I am trying to get back on track though.

In order to make a champagne bottle cake, the key is having a good, cold, dense cake to work with. Fluffy moist cakes do not carve well. Luckily, my vanilla cake recipe does seem to work well (most of the time).

To start this cake, I baked my cake in a sheet pan. Then I printed out the image I was working with exactly the size I wanted the finished cake to be.

Then, working in sections of the bottle, I cut rectangles of cake to size, so I could start carving.

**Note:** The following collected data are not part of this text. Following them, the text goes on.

import Summits.ResolutionOfSingularities.ResolutionOfSingularities.Theorems.HomologicalConductorNoZenoRSurfacePrincipalization
import Literature.AlgebraicGeometry.Resolution.ResolutionDominatedByBlowup
import Literature.AlgebraicGeometry.Resolution.FundamentalLocus
import Literature.AlgebraicGeometry.Resolution.BlowupsComposition
import Literature.AlgebraicGeometry.Resolution.BlowupsProduct
import Literature.AlgebraicGeometry.Resolution.BlowupsExistence
import Literature.AlgebraicGeometry.Resolution.BlowupsLocal
import Literature.AlgebraicGeometry.Resolution.StrictTransformOpenImmersion
import Literature.AlgebraicGeometry.Resolution.ArithmeticalThreefoldsBlowupFormDimThree
import Literature.AlgebraicGeometry.Resolution.BirationalDimensionReduced
import Literature.AlgebraicGeometry.Resolution.RationalSurfaceSingularitiesBasic
import Literature.AlgebraicGeometry.Resolution.MarkedIdealsLemmas
import Literature.AlgebraicGeometry.Resolution.ComponentGluing
import Literature.AlgebraicGeometry.Motives.GoodReductionSpecialFibreProofs
import HarnessLib

/-!
# Crux `NoZenoR` (stmt-ResolutionOfSingularities-19943) — toward the W3 print `Lipman1969_4_1`:
# a two-dimensional normal local domain with a desingularization has a desingularization which
# IS A BLOWING UP along an ideal cosupported at the closed point

Route `ResolutionOfSingularities/HomologicalConductor` (cell decomp-res, hand leafhand-res-homologicalconduct-16 g4).
OURS: AI-written, weaker than expert review; SUPPORT level, counted 0; def-free, fact-free (no named fact is used).
Nothing here is a statement of the manuscript under review (Hironaka 2017); no crux / summit statement is proved.

THE MATHEMATICS (folklore assembly, print-free).  Let `S` be a Noetherian normal domain of Krull dimension `≤ 2` and
`π : X → Spec S` a desingularization (`IsResolution`: proper, birational, `X` regular).  Then there is a desingularization
`π' : X' → Spec S` which is a blowing up (`IsBlowup`, universal property) along an ideal sheaf `I'` of `Spec S` whose
cosupport consists of points of codimension `≥ 2` — for `S` local of dimension `2`: cosupported at the closed point,
i.e. `π'` is the blowing up of an `𝔪`-primary ideal (or of the unit ideal).  Proof:
1. `π` is an isomorphism over its iso-locus `U` (`Scheme.Hom.isoLocus`), which contains every normal point of
   codimension `≤ 1` (`mem_isoLocus_of_ringKrullDim_le_one`, Zariski);
2. Stacks 081T + the divisorial part (`exists_isBlowup_dominating_codimTwo_finite`): a `U`-admissible blowing up
   `b : S' = Bl_I(Spec S) → Spec S`, `V(I) = Uᶜ`, and `r : S' → X` over `Spec S` which is the blowing up of `X` along an
   ideal `J` with `V(J)` a finite set of closed points off `π⁻¹U`;
3. principalization on the regular surface `X` (`exists_isPointBlowupComposition_isLocallyPrincipal_noexc`, hand 18 g0):
   a composition of point blowing ups `q : X' → X` centred over `V(J)` with `J·𝒪_{X'}` invertible; `X'` is regular;
4. `q` is a blowing up of `X` along an ideal `Q` with `V(Q) ⊆ V(J)` (Stacks 080B, `IsBlowup.exists_isBlowup_comp`), hence
   ALSO along `Q·J` (`IsBlowup.mul_of_isEffectiveCartier_comap`: `J` becomes invertible upstairs); by Stacks 080A
   (`IsBlowup.comp`) `Bl_{r⁻¹Q}(S') → S' → X` is another blowing up of `X` along `J·Q`, so `X' ≅ Bl_{r⁻¹Q}(S')` over `X`
   (`IsBlowup.unique`) and `X' → S'` is a blowing up along `r⁻¹Q 𝒪_{S'}`;
5. Stacks 080B again: `X' → S' → Spec S` is a blowing up of `Spec S` along some `I'` with
   `V(I') ⊆ V(I) ∪ b(V(r⁻¹Q)) ⊆ Uᶜ`; and `X' → Spec S = q ≫ π` is a desingularization.

* `exists_isBlowup_of_isPointBlowupComposition` — a composition of point blowing ups of a Noetherian scheme is a blowing
  up along an ideal cosupported in the set of (images of the) centres;
* `ringKrullDim_stalk_Spec_le_one_of_ne_closedPoint` — in a local ring of dimension `≤ 2` the non-closed points of `Spec`
  have local rings of dimension `≤ 1`;
* `exists_isResolution_isBlowup` — MAIN (normal Noetherian domain `S`, `dim X ≤ 2`): a desingularization that is a blowing
  up along `I'` with every point of `V(I')` outside the iso-locus of the given `π`;
* `exists_isResolution_isBlowup_support_subset_closedPoint` — the local reading (`S` local, `dim S ≤ 2`): `V(I') ⊆ {𝔪}`.

Use: the LOCAL INPUT of a print-free globalisation of desingularizations of normal surfaces with finitely many singular
points (existence half of Lipman (4.1)): blowing ups of `𝔪_y`-primary ideals globalise as blowing ups of `Y`.
-/

noncomputable section

-- single-problem summit: the doubled namespace component `ResolutionOfSingularities` is forced
set_option linter.dupNamespace false

open CategoryTheory AlgebraicGeometry TopologicalSpace IsLocalRing
open Literature.AlgebraicGeometry.Resolution
open Summit.ResolutionOfSingularities.ResolutionOfSingularities.Theorems.F75c
open Summit.ResolutionOfSingularities.ResolutionOfSingularities.Theorems.NoZeno.Lipman12B

universe u

namespace Summit.ResolutionOfSingularities.ResolutionOfSingularities.Theorems.NoZeno.ResolutionIsBlowup

/-! ## A composition of point blowing ups is a blowing up -/

/-- **A composition of point blowing ups is a blowing up** along an ideal sheaf cosupported in the set `T` over which the
centres lie (induction on the composition with Stacks 080B, `IsBlowup.exists_isBlowup_comp_supported`).
[cite: StacksProject, Tag 080B] -/
theorem exists_isBlowup_of_isPointBlowupComposition {X : Scheme.{u}} [IsNoetherian X] {T : Set X} :
    ∀ {X' : Scheme.{u}} {π : X' ⟶ X}, IsPointBlowupComposition T π →
      ∃ Q : X.IdealSheafData, IsBlowup π Q ∧ (Q.support : Set X) ⊆ T := by
  intro X' π h
  induction h with
  | nil =>
    refine ⟨⊤, isBlowup_id_top X, ?_⟩
    rw [Scheme.IdealSheafData.support_top]
    exact fun x hx => False.elim hx
  | cons τ σ x' hx' hσ hne hT hτ ih =>
    obtain ⟨Q, hQ, hQT⟩ := ih
    obtain ⟨Q', hQ', hQ'T⟩ := IsBlowup.exists_isBlowup_comp_supported σ Q τ
      (Scheme.IdealSheafData.vanishingIdeal ⟨{x'}, hx'⟩) T hQ hQT hτ (by
        rw [Scheme.IdealSheafData.coe_support_vanishingIdeal]
        intro y hy
        rw [Set.mem_singleton_iff.mp hy]
        exact hT)
    exact ⟨Q', hQ', hQ'T⟩

/-! ## Points of `Spec` of a local ring of dimension `≤ 2` off the closed point -/

/-- In a local ring `S` of Krull dimension `≤ 2`, the local ring of `Spec S` at a point other than the closed point has
dimension `≤ 1` (its height is at most `ht 𝔪 - 1`). [folklore] -/
theorem ringKrullDim_stalk_Spec_le_one_of_ne_closedPoint {S : Type u} [CommRing S] [IsLocalRing S]
    (hS : ringKrullDim S ≤ 2) (p : Spec (.of S)) (hp : p ≠ closedPoint S) :
    ringKrullDim ((Spec (.of S)).presheaf.stalk p) ≤ 1 := by
  -- the stalk is the localization at `p`
  letI : Algebra S ((Spec (.of S)).presheaf.stalk p) := (StructureSheaf.toStalk S p).hom.toAlgebra
  have hloc : IsLocalization.AtPrime ((Spec (.of S)).presheaf.stalk p) p.asIdeal :=
    StructureSheaf.IsLocalization.to_stalk S p
  rw [ringKrullDim_eq_of_ringEquiv (IsLocalization.algEquiv p.asIdeal.primeCompl
    ((Spec (.of S)).presheaf.stalk p) (Localization.AtPrime p.asIdeal)).toRingEquiv,
    IsLocalization.AtPrime.ringKrullDim_eq_height p.asIdeal (Localization.AtPrime p.asIdeal)]
  -- `ht p ≤ 1` since `p < 𝔪` and `ht 𝔪 = dim S ≤ 2`
  have hQ : p.asIdeal ≠ maximalIdeal S := fun h => hp (PrimeSpectrum.ext h)
  have hlt : p.asIdeal < maximalIdeal S := lt_of_le_of_ne (le_maximalIdeal Ideal.IsPrime.ne_top') hQ
  have h1 := Ideal.height_add_one_le_of_lt_of_isPrime hlt
  have hm := IsLocalRing.maximalIdeal_height_eq_ringKrullDim (R := S)
  have h2 : ((maximalIdeal S).height : WithBot ℕ∞) ≤ 2 := by rw [hm]; exact hS
  have h3 : (maximalIdeal S).height ≤ 2 := by
    rw [show (2 : WithBot ℕ∞) = ((2 : ℕ∞) : WithBot ℕ∞) from rfl, WithBot.coe_le_coe] at h2
    exact h2
  have hfin : p.asIdeal.height ≠ ⊤ := by
    intro h; rw [h] at h1; exact absurd (h1.trans h3) (by decide)
  obtain ⟨n, hn⟩ := ENat.ne_top_iff_exists.mp hfin
  rw [← hn] at h1
  have h4 : ((n + 1 : ℕ) : ℕ∞) ≤ 2 := by push_cast; exact h1.trans h3
  have h5 : n + 1 ≤ 2 := by exact_mod_cast h4
  rw [← hn]
  have h6 : (n : ℕ∞) ≤ (1 : ℕ∞) := by exact_mod_cast (by omega : n ≤ 1)
  exact_mod_cast h6

/-! ## The theorem -/

/-- **A desingularization which is a blowing up** (normal Noetherian domain `S`, a desingularization `π : X → Spec S` with
`dim X ≤ 2`): there is a desingularization `π' : X' → Spec S` which is a blowing up of `Spec S` along an ideal sheaf `I'`
all of whose cosupport lies outside the iso-locus of `π` — in particular at points whose local rings have dimension `≥ 2`
(Zariski: normal points of codimension `≤ 1` are in the iso-locus).  Assembly of Stacks 081T/080A/080B with principalization
of ideals on regular surfaces by point blowing ups (module docstring, steps 1–5). [this work] -/
theorem exists_isResolution_isBlowup {S : Type u} [CommRing S] [IsNoetherianRing S] [IsDomain S]
    [IsIntegrallyClosed S] {X : Scheme.{u}} {π : X ⟶ Spec (.of S)} (hπ : IsResolution π)
    (hdim : topologicalKrullDim X ≤ 2) :
    ∃ (X' : Scheme.{u}) (π' : X' ⟶ Spec (.of S)) (I' : (Spec (.of S)).IdealSheafData),
      IsResolution π' ∧ IsBlowup π' I' ∧ (I'.support : Set (Spec (.of S))) ⊆ (π.isoLocus : Set (Spec (.of S)))ᶜ := by
  haveI : IsProper π := hπ.isProper
  haveI : IsIntegral X := hπ.isIntegral_source
  haveI : IsNoetherian X := by
    haveI : IsLocallyNoetherian X := LocallyOfFiniteType.isLocallyNoetherian π
    haveI : CompactSpace X := QuasiCompact.compactSpace_of_compactSpace π
    exact {}
  have hX : Scheme.IsRegular X := hπ.isRegular
  -- step 1: the iso-locus
  let U : (Spec (.of S)).Opens := π.isoLocus
  haveI hUiso : IsIso (π ∣_ U) := isIso_morphismRestrict_isoLocus π
  have hUc : IsCompact (U : Set (Spec (.of S))) := NoetherianSpace.isCompact _
  have hne : ((π ⁻¹ᵁ U : X.Opens) : Set X).Nonempty := by
    obtain ⟨U₀, -, hU₀dense, hU₀iso⟩ := hπ.isBirational
    haveI := hU₀iso
    have hle : U₀ ≤ U := le_isoLocus π U₀
    obtain ⟨x, hx⟩ := hU₀dense.nonempty
    exact ⟨x, hle hx⟩
  -- step 2: Stacks 081T + divisorial part
  obtain ⟨I, S', b, r, J, hbI, hIsupp, hrb, hrJ, -, hJsupp, -, -, -, -⟩ :=
    exists_isBlowup_dominating_codimTwo_finite (π := π) hX hdim U hUc hne
  -- step 3: principalization of `J` by point blowing ups
  obtain ⟨X', q, hq, hJq⟩ := exists_isPointBlowupComposition_isLocallyPrincipal_noexc X hX hdim J
  obtain ⟨hX'N, hX'reg, -⟩ := IsPointBlowupComposition.invariants_noexc hq hX hdim
  haveI := hX'N
  haveI : IsIntegral X' := hq.isIntegral inferInstance
  haveI : IsProper q := hq.isProper inferInstance
  -- `J` is non-zero: its cosupport misses the non-empty open `π⁻¹U`
  have hJ0 : J ≠ ⊥ := by
    intro hJ
    obtain ⟨x, hx⟩ := hne
    have : x ∈ (J.support : Set X) := by rw [hJ, Scheme.IdealSheafData.support_bot]; trivial
    exact hJsupp this hx
  -- step 4: `q` is a blowing up along `Q` (so `J·𝒪_{X'} ≠ 0` is invertible), hence along `Q · J = J · Q`
  obtain ⟨Q, hqQ, hQsupp⟩ := exists_isBlowup_of_isPointBlowupComposition hq
  have hQtop : Q.support ≠ ⊤ := by
    intro h
    apply hJ0
    rw [← Scheme.IdealSheafData.support_eq_top_iff, eq_top_iff]
    intro x _
    exact nonPrincipalLocus_le_support J (hQsupp (show x ∈ (Q.support : Set X) by rw [h]; trivial))
  have hJq' : IsEffectiveCartier (J.comap q) :=
    hJq.isEffectiveCartier_of_ne_bot (hqQ.comap_ne_bot hQtop hJ0)
  have hqJQ : IsBlowup q (J * Q) := by
    rw [mul_comm]
    exact hqQ.mul_of_isEffectiveCartier_comap hJq'
  -- the blowing up of `S'` along `r⁻¹Q 𝒪_{S'}`, another blowing up of `X` along `J · Q` (Stacks 080A)
  obtain ⟨X'', p', hp'⟩ := exists_isBlowup S' (Q.comap r)
  have hcomp : IsBlowup (p' ≫ r) (J * Q) := hrJ.comp hp'
  obtain ⟨e, he, -⟩ := hqJQ.unique hcomp
  -- `g := e.hom ≫ p' : X' → S'` is a blowing up of `S'` along `r⁻¹Q 𝒪_{S'}`
  have hg : IsBlowup (e.hom ≫ p') (Q.comap r) := hp'.iso_comp e
  -- step 5: Stacks 080B for `X' → S' → Spec S`
  obtain ⟨I', hI', hI'supp⟩ := hbI.exists_isBlowup_comp hg
  refine ⟨X', (e.hom ≫ p') ≫ b, I', ?_, hI', ?_⟩
  · -- `(e.hom ≫ p') ≫ b = q ≫ π` is a desingularization
    have heq : (e.hom ≫ p') ≫ b = q ≫ π := by
      rw [← hrb, Category.assoc, ← Category.assoc p' r π, ← Category.assoc, he]
    rw [heq]
    exact ⟨inferInstance, ComponentGluing.IsBirational.comp (hq.isBirational inferInstance) hπ.isBirational, hX'reg⟩
  · -- cosupport: `V(I') ⊆ V(I) ∪ b(V(r⁻¹Q)) ⊆ Uᶜ`
    intro s hs
    rcases hI'supp hs with hs | ⟨s', hs', rfl⟩
    · rw [hIsupp] at hs
      exact hs
    · -- `s' ∈ r⁻¹ V(Q)`, `V(Q) ⊆ nonPrincipalLocus J ⊆ V(J) ⊆ (π⁻¹U)ᶜ`
      have hs'Q : r.base s' ∈ (Q.support : Set X) := by
        have := hs'
        rw [Scheme.IdealSheafData.support_comap] at this
        exact this
      have hxJ : r.base s' ∈ (J.support : Set X) :=
        nonPrincipalLocus_le_support J (hQsupp hs'Q)
      have hxU : r.base s' ∉ ((π ⁻¹ᵁ U : X.Opens) : Set X) := fun h => hJsupp hxJ h
      intro hbU
      apply hxU
      show π.base (r.base s') ∈ (U : Set (Spec (.of S)))
      rw [← Scheme.Hom.comp_apply, hrb]
      exact hbU

/-- **Local reading** (`S` a normal Noetherian LOCAL domain of Krull dimension `≤ 2` admitting a desingularization):
`Spec S` has a desingularization which is the blowing up along an ideal sheaf cosupported at the closed point — the blowing
up of an `𝔪`-primary ideal, or an isomorphism.  The points off the closed point have normal local rings of dimension `≤ 1`,
so lie in the iso-locus (`mem_isoLocus_of_ringKrullDim_le_one`). [this work] -/
theorem exists_isResolution_isBlowup_support_subset_closedPoint {S : Type u} [CommRing S] [IsNoetherianRing S]
    [IsLocalRing S] [IsDomain S] [IsIntegrallyClosed S] (hS : ringKrullDim S ≤ 2)
    {X : Scheme.{u}} {π : X ⟶ Spec (.of S)} (hπ : IsResolution π) :
    ∃ (X' : Scheme.{u}) (π' : X' ⟶ Spec (.of S)) (I' : (Spec (.of S)).IdealSheafData),
      IsResolution π' ∧ IsBlowup π' I' ∧ (I'.support : Set (Spec (.of S))) ⊆ {closedPoint S} := by
  haveI : IsProper π := hπ.isProper
  haveI : IsIntegral X := hπ.isIntegral_source
  have hdimS : topologicalKrullDim (Spec (.of S)) ≤ 2 := by
    rw [show topologicalKrullDim (Spec (.of S)) = ringKrullDim S from
      (PrimeSpectrum.topologicalKrullDim_eq_ringKrullDim (R := S))]
    exact hS
  have hdim : topologicalKrullDim X ≤ 2 := (hπ.topologicalKrullDim_le_of_isNoetherian).trans hdimS
  obtain ⟨X', π', I', hπ', hI', hsupp⟩ := exists_isResolution_isBlowup hπ hdim
  refine ⟨X', π', I', hπ', hI', fun p hp => ?_⟩
  by_contra hne
  apply hsupp hp
  -- `p ≠ 𝔪` lies in the iso-locus
  exact mem_isoLocus_of_ringKrullDim_le_one π hπ.isBirational ⊤
    (fun y _ => Literature.AlgebraicGeometry.Motives.isIntegrallyClosed_stalk_Spec (.of S) y) (Set.mem_univ p)
    (ringKrullDim_stalk_Spec_le_one_of_ne_closedPoint hS p hne)

end Summit.ResolutionOfSingularities.ResolutionOfSingularities.Theorems.NoZeno.ResolutionIsBlowup

end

When I was happy with the shape of the bottom layer, I crumb coated the layer, to trap crumbs and to give the next layer something to stick to. I sliced cake sections at an angle, then arranged them on top of my first layer.

It was tricky to get the layers crumb coated, but definitely necessary to start creating the final shape for my cake.

I put the cake back in the refrigerator and let the crumb coat firm up before adding my final coat of icing. I tried hard to get the final coat as smooth as possible for the fondant, but I definitely need more practice. šŸ™‚

Using the printed image of the bottle, I rolled out my fondant to the correct size while the final coat of icing was firming in the refrigerator.

I gently transferred the fondant onto the cake, and carefully started smoothing with gloved hands coated in powdered sugar.

When I was happy with the fondant’s smoothness, I trimmed off the excess, tucking the bottom edge under slightly.

While the fondant was still soft, I worked on adding detail to the cap of the bottle.

Using royal icing, I carefully piped the detail onto the body of the bottle. I then let it all sit at room temperature so the fondant could start to set and the royal icing could dry.

A few hours later, the royal icing was dry enough to begin painting the body of the bottle.

It took several coats and several colors to achieve a look that was close to the color of the alcohol.

To finish up, I added the wording on the cake board and placed an edible image of the label on the cake.

When the cake was dry, I painted on the last details with gold.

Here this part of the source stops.